Saturday, December 31, 2011


Happy New Years! ...well almost. This last year was certainly jam packed with excitement and growth for me and I am looking forward to what 2012 has to offer! I'm thinking it's going to be a good one. I certainly have tons of informative Parisian tips for you from my family's visit to start off the year, including museum tips, tourist must-sees, restaurant reviews, and MISSION's.

Though I never really saw New Years Eve as a huge party and certainly did not see a reason to spend lots of money or sweat it out with the masses in a bar/club somewhere. Apparently this year I am to host quite a decent gathering myself. Now that I am living with Elze (which commenced just one fine day ago) my life has already increased in excitement exponentially. What was supposed to be a small gathering of friends over left-over lamb, wine, and cheese, has now turned into a party of 18 strangers from all over the world. I have to roll up my bed to make room for the bunch, toss out the crispy Christmas Tree in my kitchen, and buy bits of alcohol and nosh.

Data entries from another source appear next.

import Summits.Ventures.GridStability.Lyapunov.StructurePreservingRateRoa
import HarnessLib

/-!
# GridStability/Lyapunov/StructurePreservingRateState — «SP-RATE», state form: every bus angle and
# every generator frequency deviation of the structure-preserving model converges EXPONENTIALLY, at the
# closed-form rate `vhRate/2`, on the certified region of record (Khalil's Definition 4.5 inside `S`)

Cell `gridfusion` (LADDER-GRIDFUSION), seat gridfusion-lyap-1 (g7), brief «SP-RATE»; sequel of
`StructurePreservingRateRoa.lean` (`phaseEnergy_le_mul_exp_neg_of_sublevel`: the energy of record decays
like `3·vhGain·V(0)·e^{−vhRate·t}` along every solution from `S = {V ≤ c < c⋆(θ, β)} ∩ window ∩ leaf`).
Here the energy bound is turned into bounds on the STATE of MODEL MV-3 — the sentence «frequency
synchronisation is exponential with an explicit rate» in coordinates:

* `D_mul_sq_le_vhGain_div_mul_phaseEnergy` — on the closed window ∩ momentum leaf,
  `Dᵢ·(δᵢ − δ₀ᵢ)² ≤ (vhGain/h)·V` (leaf Poincaré bound + `g(θ)·Q ≤ W`; `h·(4n²ΣD/β)/g ≤ vhGain`,
  `2hΣ_gen M/ΣD ≤ vhGain`) — the energy of record controls every ABSOLUTE angle deviation on the leaf;
* **`abs_angle_sub_le_of_sublevel`** — along every global solution `X` from `S`, for all `t ≥ 0` and every
  bus `i`: `|δᵢ(t) − δ₀ᵢ| ≤ vhGain·√(3V(X 0)/(h·Dᵢ))·e^{−(vhRate/2)t}`;
* **`abs_speed_le_of_sublevel`** — for every generator `i`: `|ωᵢ(t)| ≤ √(6·vhGain·V(X 0)/Mᵢ)·e^{−(vhRate/2)t}`;
* `abs_sub_le_of_isSolution` — both bounds read on model-2's printed second-order solutions
  `p.shifted.IsSolution δ` (angles `δᵢ(t)`, generator speeds `δ̇ᵢ(t)`) [cite: Padiyar2013, §3.2 eqs (3.2)–(3.5)].

THREE COLUMNS: mathematics about MODEL MV-3 (any `n`, graph, damping pattern); `vhRate/2` is a certified
LOWER bound on the exponential rate of the state inside `S`; no certificate data; no sentence here says a
grid is stable or well damped. No definition, no named fact; standard axioms.
[cite: Khalil2002, Theorem 4.10 and Definition 4.5]
-/

noncomputable section

open Set Filter Topology Real Finset
open Summit.Ventures.GridStability.Models.StructurePreserving
open Summit.Ventures.GridStability.Models.StructurePreserving.Params
open Literature.MathematicalPhysics.PowerSystems (SinusoidalCoupling.sectorGain_pos)

namespace Summit.Ventures.GridStability.Lyapunov.StructurePreserving

variable {n : ℕ}

/-! ### An elementary square-root step -/

/-- From `a² ≤ B·e^{−ρt}` with `B ≥ 0`: `|a| ≤ √B·e^{−(ρ/2)t}`. [folklore] -/
theorem abs_le_sqrt_mul_exp_of_sq_le {a B ρ t : ℝ} (hB : 0 ≤ B)
    (h : a ^ 2 ≤ B * Real.exp (-ρ * t)) : |a| ≤ Real.sqrt B * Real.exp (-(ρ / 2) * t) := by
  have hexp : Real.exp (-ρ * t) = Real.exp (-(ρ / 2) * t) ^ 2 := by
    rw [sq, ← Real.exp_add]
    ring_nf
  have hnn : 0 ≤ Real.sqrt B * Real.exp (-(ρ / 2) * t) :=
    mul_nonneg (Real.sqrt_nonneg _) (Real.exp_pos _).le
  have hsq : a ^ 2 ≤ (Real.sqrt B * Real.exp (-(ρ / 2) * t)) ^ 2 := by
    rw [mul_pow, Real.sq_sqrt hB, ← hexp]
    exact h
  exact abs_le_of_sq_le_sq hsq hnn

/-! ### The energy of record controls every absolute angle deviation on the leaf -/

/-- **`Dᵢ·φᵢ² ≤ (vhGain/h)·V` on the closed window ∩ momentum leaf** (`φ = δ − δ₀`; well-formed data on
`n ≠ 0` buses, susceptive couplings with `bᵢⱼ ≥ β > 0` on the edges of a preconnected coupling graph,
`|σ*| ≤ θ < π/2`, `0 < h`): `Dᵢφᵢ² ≤ Φ ≤ (4n²ΣD/β)Q + (2Σ_gen M/ΣD)K` (leaf Poincaré bound), `g(θ)Q ≤ W`,
and `h·(4n²ΣD/β)/g ≤ vhGain`, `h·(2Σ_gen M/ΣD) ≤ vhGain`. [folklore] -/
theorem D_mul_sq_le_vhGain_div_mul_phaseEnergy {p : Params n} (hp : p.WellFormed) (hn : n ≠ 0)
    (hconn : p.couplingGraph.Preconnected) (hb : ∀ i j, 0 ≤ p.b i j) {β : ℝ} (hβ : 0 < β)
    (hβb : ∀ i j, p.couplingGraph.Adj i j → β ≤ p.b i j)
    {δ₀ : Fin n → ℝ} {θ : ℝ} (hθ0 : 0 ≤ θ) (hθ : θ < π / 2)
    (h0 : ∀ i j, p.b i j ≠ 0 → |δ₀ i - δ₀ j| ≤ θ) {h : ℝ} (hh : 0 < h)
    {x : (Fin n → ℝ) × (Fin n → ℝ)} (hx : x ∈ constraintSet p δ₀)
    (hP : ∀ i j, p.b i j ≠ 0 → |x.1 i - x.1 j| ≤ π / 2) (i : Fin n) :
    p.D i * (x.1 i - δ₀ i) ^ 2 ≤ vhGain p β θ h / h * phaseEnergy p δ₀ x := by
  set gθ := (1 - Real.sin θ) / (π / 2 - θ) with hgθ
  set SD : ℝ := ∑ i, p.D i with hSD
  set SM : ℝ := ∑ i ∈ p.gen, p.M i with hSM
  set K : ℝ := p.kinetic x.2 with hK
  set Qx : ℝ := (1 / 2) * ∑ i, ∑ j, p.b i j * (((x.1 i - x.1 j) - (δ₀ i - δ₀ j)) ^ 2 / 2)
    with hQx
  set Φ : ℝ := ∑ i, p.D i * (x.1 i - δ₀ i) ^ 2 with hΦ
  set C := vhGain p β θ h with hC
  have hSDpos : 0 < SD := sum_D_pos hp hn
  have hSM0 : 0 ≤ SM := Finset.sum_nonneg fun i hi => (hp.M_pos i hi).le
  have hg : 0 < gθ := SinusoidalCoupling.sectorGain_pos hθ0 hθ
  have hK0 : 0 ≤ K := p.kinetic_nonneg (fun i hi => (hp.M_pos i hi).le) x.2
  have hQ0 : 0 ≤ Qx := p.quadraticGap_nonneg hb δ₀ x.1
  -- one term is below the sum
  have hterm : p.D i * (x.1 i - δ₀ i) ^ 2 ≤ Φ :=
    Finset.single_le_sum (f := fun j => p.D j * (x.1 j - δ₀ j) ^ 2)
      (fun j _ => mul_nonneg (hp.D_pos j).le (sq_nonneg _)) (Finset.mem_univ i)
  -- leaf Poincaré
  have hB := sum_D_sq_le_of_mem_constraintSet hp hn hconn hb hβ hβb hx
  rw [← hΦ, ← hQx, ← hSD, ← hSM, ← hK] at hB
  -- g Q ≤ W, V = K + W
  have hW : gθ * Qx ≤ p.potential δ₀ x.1 := p.potential_ge_quadratic hb hθ0 hθ h0 hP
  have hV : phaseEnergy p δ₀ x = K + p.potential δ₀ x.1 := rfl
  have hW0 : 0 ≤ p.potential δ₀ x.1 := le_trans (mul_nonneg hg.le hQ0) hW
  -- the two gain comparisons
  have hC1 : 2 + 2 * h * SM / SD ≤ C := by rw [hC]; unfold vhGain; rw [← hSD, ← hSM]; exact le_max_left _ _
  have hC2 : (1 + 4 * h * (n : ℝ) ^ 2 * SD / β) / gθ ≤ C := by
    rw [hC]; unfold vhGain; rw [← hSD, ← hSM, ← hgθ]; exact le_max_right _ _
  have hA : h * (4 * (n : ℝ) ^ 2 * SD / β) * Qx ≤ C * p.potential δ₀ x.1 := by
    -- h·A·Q = (h·A/g)·(gQ) ≤ ((1 + hA)/g)·W ≤ C·W
    have hgQ0 : 0 ≤ gθ * Qx := mul_nonneg hg.le hQ0
    have e : h * (4 * (n : ℝ) ^ 2 * SD / β) * Qx = (h * (4 * (n : ℝ) ^ 2 * SD / β) / gθ) * (gθ * Qx) := by
      field_simp
    have hle : h * (4 * (n : ℝ) ^ 2 * SD / β) / gθ ≤ (1 + 4 * h * (n : ℝ) ^ 2 * SD / β) / gθ := by
      apply div_le_div_of_nonneg_right _ hg.le
      have e2 : h * (4 * (n : ℝ) ^ 2 * SD / β) = 4 * h * (n : ℝ) ^ 2 * SD / β := by ring
      rw [e2]
      linarith
    have hC0 : 0 ≤ C := le_trans (by positivity) hC1
    rw [e]
    calc h * (4 * (n : ℝ) ^ 2 * SD / β) / gθ * (gθ * Qx)
        ≤ (1 + 4 * h * (n : ℝ) ^ 2 * SD / β) / gθ * (gθ * Qx) := mul_le_mul_of_nonneg_right hle hgQ0
      _ ≤ C * (gθ * Qx) := mul_le_mul_of_nonneg_right hC2 hgQ0
      _ ≤ C * p.potential δ₀ x.1 := mul_le_mul_of_nonneg_left hW hC0
  have hBK : h * (2 * SM / SD) * K ≤ C * K := by
    refine mul_le_mul_of_nonneg_right ?_ hK0
    have : 0 ≤ 2 * h * SM / SD := by positivity
    have e : h * (2 * SM / SD) = 2 * h * SM / SD := by ring
    rw [e]; linarith
  -- assemble: h·Dᵢφᵢ² ≤ h·Φ ≤ C·V
  have hmain : h * (p.D i * (x.1 i - δ₀ i) ^ 2) ≤ C * phaseEnergy p δ₀ x := by
    have h1 : h * (p.D i * (x.1 i - δ₀ i) ^ 2) ≤ h * Φ := mul_le_mul_of_nonneg_left hterm hh.le
    have h2 : h * Φ ≤ h * (4 * (n : ℝ) ^ 2 * SD / β) * Qx + h * (2 * SM / SD) * K := by
      have := mul_le_mul_of_nonneg_left hB hh.le
      have e : h * (4 * (n : ℝ) ^ 2 * SD / β * Qx + 2 * SM / SD * K)
          = h * (4 * (n : ℝ) ^ 2 * SD / β) * Qx + h * (2 * SM / SD) * K := by ring
      rw [e] at this; exact this
    rw [hV, mul_add]
    linarith
  rw [div_mul_eq_mul_div, le_div_iff₀ hh, mul_comm]
  exact hmain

I know it may sound like complaining, but really I'm not. I wouldn't mind just staying in, watching a movie, and drinking champagne with my parisian pastry pals, but at least this way I'm still staying in and have an interesting Parisian New Year's story looming in the night.

As far as New Year's resolutions go, I've pretty much given up on them. They're often so trivial, so trite, that it's hard to be motivated by them or see them through. In years past I've chosen inspirational words to follow instead of a set demand like, lose ten pounds. One year was metamorphosis. Last year was fulfilment, and I think that following my dreams to study pastry in Paris, live abroad, and make friends from all over the world has certainly accomplished that. This year, I think I'm going to go for moxie. My dashboard dictionary defines it as such:

Moxie: noun, informal
force of character, determination, or nerve

I think that sounds about right. After my horrific experience with the satanic hell children of Pain de Sucre, I've learned the importance of believing in oneself. It's not always easy for me to stick to my guns or to do so while maintaining my character. I like it because it's similar to courage, but with personality, and personality goes a long way.